Here is a ladleful from the well of them. Each deserves its own entry, but I think there is value too in seeing them together, all occurring at this whirlwind time of transition in my personal and professional life.

~~The best career move for my partner was to Dublin. So I would rent out my house and come. I remember I was sitting in my office at my desk when this concept turned reality: "I need to rent my house." That same day, on a call with a close friend, I talked about it.

"You should try sabbaticalhomes.com. And maybe Harvard Housing," she said.

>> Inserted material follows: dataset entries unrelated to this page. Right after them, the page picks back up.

import Summits.BirchSwinnertonDyer.BirchSwinnertonDyer.Theorems.EisensteinPrimesBSDpOnCellCOfNamedFactsV17P
import Summits.BirchSwinnertonDyer.BirchSwinnertonDyer.Theorems.EisensteinPrimesBSDpOnCellCTelescopeCarrierSplit
import Summits.BirchSwinnertonDyer.BirchSwinnertonDyer.Theorems.EisensteinPrimesBSDpOnCellCTelescopeCarrierAlgOfWitness
import Summits.BirchSwinnertonDyer.BirchSwinnertonDyer.Theorems.SignedBaseChangeAnticyclotomicEisensteinDivisibilitySpecializationHerbrand
import Summits.BirchSwinnertonDyer.Rank1Residual.X11b.BDPRouteOpenInputDegenerateFrame
import Literature.NumberTheory.EllipticCurves.IwasawaAlgebraRankOneIdealProofs
import Literature.NumberTheory.EllipticCurves.IwasawaSelmerIsTorsionProofs
import Literature.NumberTheory.IwasawaTheory.IwasawaAlgebraTwoVarRegularProofs
import HarnessLib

She's lived bicontinentally between Paris and Boston for over 15 years, so I knew that she knew. That night, I looked up the sabbatical website, and responded to a couple of listings. One in particular sounded especially promising, posted by a woman in Pennsylvania. A little more than three months later, she has taken up residence in my home. Which is to say that within about four hours of my saying "I need to rent my house," I had found my renter. And not just any renter: the perfect renter. Finding Coralynn and handing my house and its cats and contents, along with their care and enjoyment, over to her is nothing short of a grace: a privilege and a gift beyond measure.

~~Even after it was clear that I would be the one going, it wasn't at all clear when. My life, with its daily demands large and small, just kept on coming. It was just as if nobody told IT that I was going. Classes kept getting scheduled; clients kept making appointments. I knew the thing to do was to cause an interrupt: I had to pick a date. Little did I know (although it was immediately apparent) that that one act would set so much in motion, would keep so much in motion! Would cause the earth and stars it would seem to arrange themselves in such a way as to make that deadline. The date? July 28. I flew out of Boston early evening on the 27th. I arrived at Dublin Airport just after 5 a.m. on the 28th.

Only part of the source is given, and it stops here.